The Return

With the large-scale porcelain sculpture, The Return, I consider the forest as a site of enchantment and an incubator of mysterious energies. This explores the imagery of the birch forest as a locus for metamorphosis and transformation.


The Return

Porcelain & Steel, 92” x 57” x 48”

 

The forest plays a role in many mythologies, serving as a liminal zone between conscious and unconscious, magical and ordinary, or safe and dangerous territories.

The Great Goddess emerges from a grove of trees. She is the personification of nature and presides over a world that is lush, fertile and supernatural.

The Great Goddess holds the power of life, death and rebirth. She is here with us in the present moment and she is ancient. Artifacts that go back as far as the Palaeolithic testify to a widespread reverence for her in many parts of the world and extensively throughout Old Europe.

The female principle is here to restore balance to a world in distress.

Working on The Return

The Return began by throwing 50 cylinders weighing 5 kilos each, on the potter’s wheel. Both ends where trimmed to create an interlocking fit so they could be stacked vertically.

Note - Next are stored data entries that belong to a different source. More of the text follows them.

/-- **VANISHING AT A KERNEL OF INDEX `2p₁⋯p_k` IS THE VANISHING OF THE `k`-TH MIXED DIFFERENCES OF THE COSET COUNTS** (any finite abelian
group `G ∋ ρ`; `p₁, …, p_k` pairwise distinct ODD primes, `k ≥ 1`): let `χ` be a character whose kernel `H ∌ ρ` has index `2p₁⋯p_k` and
cyclic quotient, and `S` a CM type.  Then `χ(S) = 0` iff

  `Σ_{ε ∈ {0,1}^k} (−1)^{|ε|} #(S ∩ g·x₁^{ε₁}⋯x_k^{ε_k}·H) = 0`  for all `g ∈ G` and all `x_i` with `x_i^{p_i} ∈ H`,

i.e. on `G/H ≅ ℤ/2 × ℤ/p₁ × ⋯ × ℤ/p_k` the coset counts of `S` have vanishing `k`-th mixed differences along the odd part (`k = 1`:
EQUIDISTRIBUTED along the `p`-torsion, Hazama's Lemma 4.6.1 mechanism — tree `…equidistributed_of_index`; `k = 2`: ADDITIVELY SEPARABLE, the lane's
F64i).  Mechanism: `χ(S) = Σ_x E(x) Π μ_i^{x_i}` with `E(x) = N(Πμ_i^{x_i}) − N(−Πμ_i^{x_i}) = 2N − |H|` (`μ_i = χ(u_i)` primitive of order
`p_i`), and the Rédei ∕ de Bruijn ∕ Schoenberg criterion `VanishingSumsSquarefree.sum_mul_prod_pow_eq_zero_iff_forall_alternatingSum_eq_zero`.
[cite: Kubota1965, §4 Lemma 2] [cite: Hazama2003CyclicCM, Prop. 4.1, Lemma 4.6.1, Thm. 4.8] [cite: LamLeung2000, Thm. 2.2] -/
theorem sum_char_eq_zero_iff_alternatingSum_of_index_two_mul_squarefree {k : ℕ} {p : Fin k → ℕ} (hk : 0 < k)
    (hp : ∀ i, (p i).Prime) (hinj : Function.Injective p) (hodd : ∀ i, p i ≠ 2)
    (h : IsCMTypeWith ρ (Φ : Set G)) (χ : AddChar (Additive G) ℂ) {H : Subgroup G} (hρH : ρ ∉ H)
    (hker : ∀ g : G, χ (Additive.ofMul g) = 1 ↔ g ∈ H) (hidx : H.index = 2 * ∏ i, p i) (hcyc : IsCyclic (G ⧸ H)) :
    ∑ s ∈ Φ, χ (Additive.ofMul s) = 0 ↔ ∀ (g : G) (x : Fin k → G), (∀ i, x i ^ p i ∈ H) →
      ∑ ε : Fin k → Bool, (∏ i, (if ε i then (-1 : ℤ) else 1)) *
        ((Φ.filter fun s => (g * ∏ i, (if ε i then x i else 1))⁻¹ * s ∈ H).card : ℤ) = 0 := by
  haveI : ∀ i, NeZero (p i) := fun i => ⟨(hp i).ne_zero⟩
  have hρ2 := rho_mul_rho_sf h
  have hχρ : χ (Additive.ofMul ρ) = -1 := odd_of_ker_sf hρH hρ2 χ hker
  obtain ⟨u, hu⟩ := exists_isPrimitiveRoot_family_sf hp χ hker hidx hcyc
  -- the coset counts as value counts
  have hcos : ∀ g : G, (Φ.filter fun s => g⁻¹ * s ∈ H) =
      Φ.filter fun s => χ (Additive.ofMul s) = χ (Additive.ofMul g) := fun g =>
    Finset.filter_congr fun s _ => (char_eq_iff_inv_mul_mem_sf χ hker g s).symm
  -- the values `χ(Π u_i^{x_i}) = Π μ_i^{x_i}`
  have hval : ∀ x : Π i, ZMod (p i), χ (Additive.ofMul (∏ i, u i ^ (x i).val)) =
      ∏ i, χ (Additive.ofMul (u i)) ^ (x i).val := fun x => by
    rw [char_prod_sf]
    exact Finset.prod_congr rfl fun i _ => char_pow_sf χ (u i) _
  -- the fibre sizes over the values `±Π μ_i^{x_i}` are all `M := #χ⁻¹(1)`
  have hM : ∀ x : Π i, ZMod (p i),
      (Finset.univ.filter fun t : G => χ (Additive.ofMul t) = ∏ i, χ (Additive.ofMul (u i)) ^ (x i).val).card =
        (Finset.univ.filter fun t : G => χ (Additive.ofMul t) = 1).card := fun x => by
    rw [← hval, ← AbelianPrimePow.card_fibre_mul χ (∏ i, u i ^ (x i).val) 1, mul_one]
  have hneg : ∀ x : Π i, ZMod (p i),
      (Φ.filter fun s => χ (Additive.ofMul s) = -(∏ i, χ (Additive.ofMul (u i)) ^ (x i).val)).card =
        (Finset.univ.filter fun t : G => χ (Additive.ofMul t) = 1).card -
          (Φ.filter fun s => χ (Additive.ofMul s) = ∏ i, χ (Additive.ofMul (u i)) ^ (x i).val).card := by
    intro x
    rw [AbelianPrimePow.card_filter_neg h χ hχρ, hM]
  have hle : ∀ x : Π i, ZMod (p i),
      (Φ.filter fun s => χ (Additive.ofMul s) = ∏ i, χ (Additive.ofMul (u i)) ^ (x i).val).card ≤
        (Finset.univ.filter fun t : G => χ (Additive.ofMul t) = 1).card := fun x => by
    rw [← hM x]
    exact Finset.card_le_card (Finset.filter_subset_filter _ (Finset.subset_univ Φ))
  -- §A  the character sum is `Σ_x E(x) Π μ_i^{x_i}` with `E(x) = N(Πμ^x) − N(−Πμ^x)`
  set E : (Π i, ZMod (p i)) → ℚ := fun x =>
    ((Φ.filter fun s => χ (Additive.ofMul s) = ∏ i, χ (Additive.ofMul (u i)) ^ (x i).val).card : ℚ) -
      ((Φ.filter fun s => χ (Additive.ofMul s) = -(∏ i, χ (Additive.ofMul (u i)) ^ (x i).val)).card : ℚ) with hE
  -- the parametrisation of `G/H` by `Fin 2 × Π ℤ/p_i`
  set w : Fin 2 × (Π i, ZMod (p i)) → G := fun t => ρ ^ (t.1 : ℕ) * ∏ i, u i ^ (t.2 i).val with hw
  set F : Fin 2 × (Π i, ZMod (p i)) → ℂ := fun t =>
    (-1 : ℂ) ^ (t.1 : ℕ) * ∏ i, χ (Additive.ofMul (u i)) ^ (t.2 i).val with hF
  have hFw : ∀ t, χ (Additive.ofMul (w t)) = F t := fun t => by
    rw [hw, hF]
    dsimp only
    rw [char_mul_sf, char_pow_sf, hχρ, hval]
  have hFinj : Function.Injective F := by
    rintro ⟨e, x⟩ ⟨e', x'⟩ hFF
    rw [hF] at hFF
    dsimp only at hFF
    have hx : x = x' := coords_eq_of_value_eq_sf hp hinj hodd hu hFF
    subst hx
    have hprod0 : (∏ i, χ (Additive.ofMul (u i)) ^ (x i).val) ≠ 0 :=
      Finset.prod_ne_zero_iff.2 fun i _ => pow_ne_zero _ (char_ne_zero_sf χ (u i))
    have hε : (-1 : ℂ) ^ (e : ℕ) = (-1 : ℂ) ^ (e' : ℕ) := mul_right_cancel₀ hprod0 hFF
    have hee : e = e' := by
      by_contra hne
      have h01 : ((e : ℕ) = 0 ∧ (e' : ℕ) = 1) ∨ ((e : ℕ) = 1 ∧ (e' : ℕ) = 0) := by
        have h1 := e.isLt; have h2 := e'.isLt; have h3 : (e : ℕ) ≠ e' := fun h => hne (Fin.ext h); omega
      rcases h01 with ⟨h0, h1⟩ | ⟨h0, h1⟩ <;> rw [h0, h1] at hε <;> norm_num at hε
    rw [hee]
  have hwinj : Function.Injective (fun t => (w t : G ⧸ H)) := by
    intro t t' htt
    have hmem : (w t)⁻¹ * w t' ∈ H := QuotientGroup.eq.1 htt
    have hχeq : χ (Additive.ofMul (w t')) = χ (Additive.ofMul (w t)) := (char_eq_iff_inv_mul_mem_sf χ hker _ _).2 hmem
    rw [hFw, hFw] at hχeq
    exact (hFinj hχeq).symm
  have hcard : Fintype.card (Fin 2 × (Π i, ZMod (p i))) = Fintype.card (G ⧸ H) := by
    rw [← Nat.card_eq_fintype_card (α := G ⧸ H), ← Subgroup.index_eq_card, hidx]
    simp [Fintype.card_prod, Fintype.card_pi, ZMod.card]
  have hwbij : Function.Bijective (fun t => (w t : G ⧸ H)) :=
    (Fintype.bijective_iff_injective_and_card _).2 ⟨hwinj, hcard⟩
  -- every value of `χ` is some `F t`, and the fibres of `t ↦ F t` are the value fibres
  have hexists : ∀ s : G, ∃ t, χ (Additive.ofMul s) = F t := fun s => by
    obtain ⟨t, ht⟩ := hwbij.2 (s : G ⧸ H)
    refine ⟨t, ?_⟩
    rw [← hFw]
    exact (char_eq_iff_inv_mul_mem_sf χ hker (w t) s).2 (QuotientGroup.eq.1 ht)
  have hsumF : ∑ s ∈ Φ, χ (Additive.ofMul s) =
      ∑ t : Fin 2 × (Π i, ZMod (p i)), ((Φ.filter fun s => χ (Additive.ofMul s) = F t).card : ℂ) * F t := by
    rw [← Finset.sum_fiberwise_of_maps_to (s := Φ) (t := Finset.univ)
      (g := fun s => Classical.choose (hexists s)) (fun s _ => Finset.mem_univ _) (fun s => χ (Additive.ofMul s))]
    refine Finset.sum_congr rfl fun t _ => ?_
    have hfib : (Φ.filter fun s => Classical.choose (hexists s) = t) = Φ.filter fun s => χ (Additive.ofMul s) = F t := by
      refine Finset.filter_congr fun s _ => ⟨fun hs => ?_, fun hs => ?_⟩
      · rw [← hs]; exact Classical.choose_spec (hexists s)
      · exact hFinj ((Classical.choose_spec (hexists s)).symm.trans hs)
    rw [hfib, Finset.sum_congr rfl fun s hs => (Finset.mem_filter.1 hs).2, Finset.sum_const, nsmul_eq_mul]
  have hsumE : ∑ s ∈ Φ, χ (Additive.ofMul s) =
      ∑ x : (Π i, ZMod (p i)), algebraMap ℚ ℂ (E x) * ∏ i, χ (Additive.ofMul (u i)) ^ (x i).val := by
    rw [hsumF, Fintype.sum_prod_type, Fin.sum_univ_two, ← Finset.sum_add_distrib]
    refine Finset.sum_congr rfl fun x _ => ?_
    rw [hE, hF]
    dsimp only
    simp only [Fin.val_zero, Fin.val_one, pow_zero, pow_one, one_mul, neg_one_mul, map_sub, map_natCast]
    ring
  -- §B  the criterion in value form
  rw [hsumE, sum_mul_prod_pow_eq_zero_iff_forall_alternatingSum_eq_zero k p (fun i => χ (Additive.ofMul (u i))) hp hinj hu E]
  have hEval : ∀ x : Π i, ZMod (p i), E x =
      2 * ((Φ.filter fun s => χ (Additive.ofMul s) = ∏ i, χ (Additive.ofMul (u i)) ^ (x i).val).card : ℚ) -
        ((Finset.univ.filter fun t : G => χ (Additive.ofMul t) = 1).card : ℚ) := by
    intro x
    rw [hE]
    dsimp only
    have h1 := hneg x
    have h2 := hle x
    rw [h1, Nat.cast_sub h2]
    ring
  -- the value form of the criterion: `Σ_ε (−1)^{|ε|} N(Π μ_i^{(x + ε d)_i}) = 0`
  have hvalue : (∀ x d : Π i, ZMod (p i), ∑ ε : Fin k → Bool, (∏ i, (if ε i then (-1 : ℚ) else 1)) *
        E (fun i => if ε i then x i + d i else x i) = 0) ↔
      ∀ x d : Π i, ZMod (p i), ∑ ε : Fin k → Bool, (∏ i, (if ε i then (-1 : ℚ) else 1)) *
        ((Φ.filter fun s => χ (Additive.ofMul s) =
          ∏ i, χ (Additive.ofMul (u i)) ^ ((if ε i then x i + d i else x i)).val).card : ℚ) = 0 := by
    have hrw : ∀ x d : Π i, ZMod (p i), ∑ ε : Fin k → Bool, (∏ i, (if ε i then (-1 : ℚ) else 1)) *
        E (fun i => if ε i then x i + d i else x i) =
        2 * ∑ ε : Fin k → Bool, (∏ i, (if ε i then (-1 : ℚ) else 1)) *
          ((Φ.filter fun s => χ (Additive.ofMul s) =
            ∏ i, χ (Additive.ofMul (u i)) ^ ((if ε i then x i + d i else x i)).val).card : ℚ) := by
      intro x d
      simp_rw [hEval]
      rw [Finset.mul_sum]
      have hs := sum_sign_eq_zero_sf hk
      rw [← sub_eq_zero, ← Finset.sum_sub_distrib]
      have : ∑ ε : Fin k → Bool, ((∏ i, (if ε i then (-1 : ℚ) else 1)) *
          (2 * ((Φ.filter fun s => χ (Additive.ofMul s) =
            ∏ i, χ (Additive.ofMul (u i)) ^ ((if ε i then x i + d i else x i)).val).card : ℚ) -
            ((Finset.univ.filter fun t : G => χ (Additive.ofMul t) = 1).card : ℚ)) -
          2 * ((∏ i, (if ε i then (-1 : ℚ) else 1)) *
            ((Φ.filter fun s => χ (Additive.ofMul s) =
              ∏ i, χ (Additive.ofMul (u i)) ^ ((if ε i then x i + d i else x i)).val).card : ℚ))) =
          -((Finset.univ.filter fun t : G => χ (Additive.ofMul t) = 1).card : ℚ) *
            ∑ ε : Fin k → Bool, (∏ i, (if ε i then (-1 : ℚ) else 1)) := by
        rw [Finset.mul_sum]
        exact Finset.sum_congr rfl fun ε _ => by ring
      rw [this, hs, mul_zero]
    constructor
    · intro hv x d
      have := hv x d
      rw [hrw] at this
      linarith
    · intro hv x d
      rw [hrw, hv x d, mul_zero]
  rw [hvalue]
  -- §C  value counts versus coset counts
  have hN : ∀ g : G, (Φ.filter fun s => g⁻¹ * s ∈ H).card =
      (Φ.filter fun s => χ (Additive.ofMul s) = χ (Additive.ofMul g)).card := fun g => by rw [hcos]
  -- `χ(g · Π_{ε_i} x_i)` in coordinates
  have hcomb : ∀ (e : ℕ) (a d : Π i, ZMod (p i)) (g : G) (x : Fin k → G),
      χ (Additive.ofMul g) = (-1 : ℂ) ^ e * ∏ i, χ (Additive.ofMul (u i)) ^ (a i).val →
      (∀ i, χ (Additive.ofMul (x i)) = χ (Additive.ofMul (u i)) ^ (d i).val) →
      ∀ ε : Fin k → Bool, χ (Additive.ofMul (g * ∏ i, (if ε i then x i else 1))) =
        (-1 : ℂ) ^ e * ∏ i, χ (Additive.ofMul (u i)) ^ ((if ε i then a i + d i else a i)).val := by
    intro e a d g x hg hx ε
    rw [char_mul_sf, hg, char_prod_sf, mul_assoc, ← Finset.prod_mul_distrib]
    congr 1
    refine Finset.prod_congr rfl fun i _ => ?_
    by_cases hε : ε i
    · rw [if_pos hε, if_pos hε, hx i, pow_val_add_sf (hu i)]
    · rw [if_neg hε, if_neg hε, char_one_sf, mul_one]
  constructor
  · intro hv g x hx
    -- coordinates of `g` and of the `x_i`
    obtain ⟨⟨e, a⟩, ht⟩ := hexists g
    rw [hF] at ht
    dsimp only at ht
    have hd : ∀ i, ∃ n : ℕ, n < p i ∧ χ (Additive.ofMul (u i)) ^ n = χ (Additive.ofMul (x i)) := fun i => by
      have hxp : χ (Additive.ofMul (x i)) ^ p i = 1 := by rw [← char_pow_sf, hker]; exact hx i
      exact (hu i).eq_pow_of_pow_eq_one hxp
    choose n hn hnx using hd
    have hx' : ∀ i, χ (Additive.ofMul (x i)) = χ (Additive.ofMul (u i)) ^ (((n i : ℕ) : ZMod (p i))).val := fun i => by
      rw [ZMod.val_natCast_of_lt (hn i), hnx]
    have key := hv a (fun i => ((n i : ℕ) : ZMod (p i)))
    have hterm : ∀ ε : Fin k → Bool,
        ((Φ.filter fun s => (g * ∏ i, (if ε i then x i else 1))⁻¹ * s ∈ H).card : ℤ) =
          if (e : ℕ) = 0 then
            ((Φ.filter fun s => χ (Additive.ofMul s) =
              ∏ i, χ (Additive.ofMul (u i)) ^ ((if ε i then a i + ((n i : ℕ) : ZMod (p i)) else a i)).val).card : ℤ)
          else
            ((Finset.univ.filter fun t : G => χ (Additive.ofMul t) = 1).card : ℤ) -
              ((Φ.filter fun s => χ (Additive.ofMul s) =
                ∏ i, χ (Additive.ofMul (u i)) ^ ((if ε i then a i + ((n i : ℕ) : ZMod (p i)) else a i)).val).card : ℤ) := by
      intro ε
      rw [hN, hcomb e a _ g x ht hx' ε]
      rcases Fin.exists_fin_two.1 ⟨e, rfl⟩ with he | he
      · simp only [he, Fin.val_zero, pow_zero, one_mul, if_true]
      · simp only [he, Fin.val_one, pow_one, neg_one_mul, one_ne_zero, if_false]
        rw [hneg, Nat.cast_sub (hle _)]
    simp_rw [hterm]
    rcases Fin.exists_fin_two.1 ⟨e, rfl⟩ with he | he
    · simp only [he, Fin.val_zero, if_true]
      have key' := key
      exact_mod_cast key'
    · simp only [he, Fin.val_one, one_ne_zero, if_false, mul_sub, Finset.sum_sub_distrib, ← Finset.sum_mul]
      have hs : ∑ ε : Fin k → Bool, (∏ i, (if ε i then (-1 : ℤ) else 1)) = 0 := by
        exact_mod_cast sum_sign_eq_zero_sf hk
      have key' : ∑ ε : Fin k → Bool, (∏ i, (if ε i then (-1 : ℤ) else 1)) *
          ((Φ.filter fun s => χ (Additive.ofMul s) =
            ∏ i, χ (Additive.ofMul (u i)) ^ ((if ε i then a i + ((n i : ℕ) : ZMod (p i)) else a i)).val).card : ℤ) = 0 := by
        exact_mod_cast key
      rw [hs, zero_mul, key', sub_zero]
  · intro hcoset a d
    have hx : ∀ i, (u i ^ (d i).val) ^ p i ∈ H := fun i => by
      rw [← hker, char_pow_sf, char_pow_sf, ← pow_mul, mul_comm, pow_mul, (hu i).pow_eq_one, one_pow]
    have key := hcoset (∏ i, u i ^ (a i).val) (fun i => u i ^ (d i).val) hx
    have hg : χ (Additive.ofMul (∏ i, u i ^ (a i).val)) = (-1 : ℂ) ^ (0 : ℕ) * ∏ i, χ (Additive.ofMul (u i)) ^ (a i).val := by
      rw [pow_zero, one_mul, hval]
    have hx' : ∀ i, χ (Additive.ofMul (u i ^ (d i).val)) = χ (Additive.ofMul (u i)) ^ (d i).val := fun i => char_pow_sf χ _ _
    have hterm : ∀ ε : Fin k → Bool,
        ((Φ.filter fun s => ((∏ i, u i ^ (a i).val) * ∏ i, (if ε i then u i ^ (d i).val else 1))⁻¹ * s ∈ H).card : ℤ) =
          ((Φ.filter fun s => χ (Additive.ofMul s) =
            ∏ i, χ (Additive.ofMul (u i)) ^ ((if ε i then a i + d i else a i)).val).card : ℤ) := by
      intro ε
      rw [hN, hcomb 0 a d _ _ hg hx' ε, pow_zero, one_mul]
    simp_rw [hterm] at key
    exact_mod_cast key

Before firing each “tree” was over 9 feet high. The shrinkage from the firing had to be calculated and added to the raw, unfired clay to obtain a finished height of 8 feet. After trimming, pairs of cylinders where laminated together and covered in paper thin slabs of porcelain that where then torn and manipulated, carved and marked to give the appearance of birch bark. Once the “bark” was on, each section was then layered with many coatings of porcelain slip which had been tinted with ceramic stains. After these were quite dry, the layers of slip where then scrubbed with a smooth sponge to reveal the topography of this highly textured surface. This technique reveals the layers of colour in organic patterns of light and dark hues. Metallic Black glazes, White Lichen Crackle glaze, and Volcanic Crater Glaze where then applied to the surface. Terra Cotta Pale Yellow and Light Brown porcelain slip were airbrushed on as accent colours. The final touches where drippy washes of grey and streaks of black porcelain slip.

The central tree with the emerging figure was its own special project and required the creation of three small scale sculptures to determine the specifics of the portrait, expression, and integration into the tree-form. The head and chest where made separately and integrated into the nearly completed vertical form. Glaze tests were made with particular attention to the skin tone. In the end it was decided to use oil paint and metallic powders on top of a matt glaze to enhance the colour and luminosity of the skin. Beeswax was melted and applied to the bees and honeycomb details.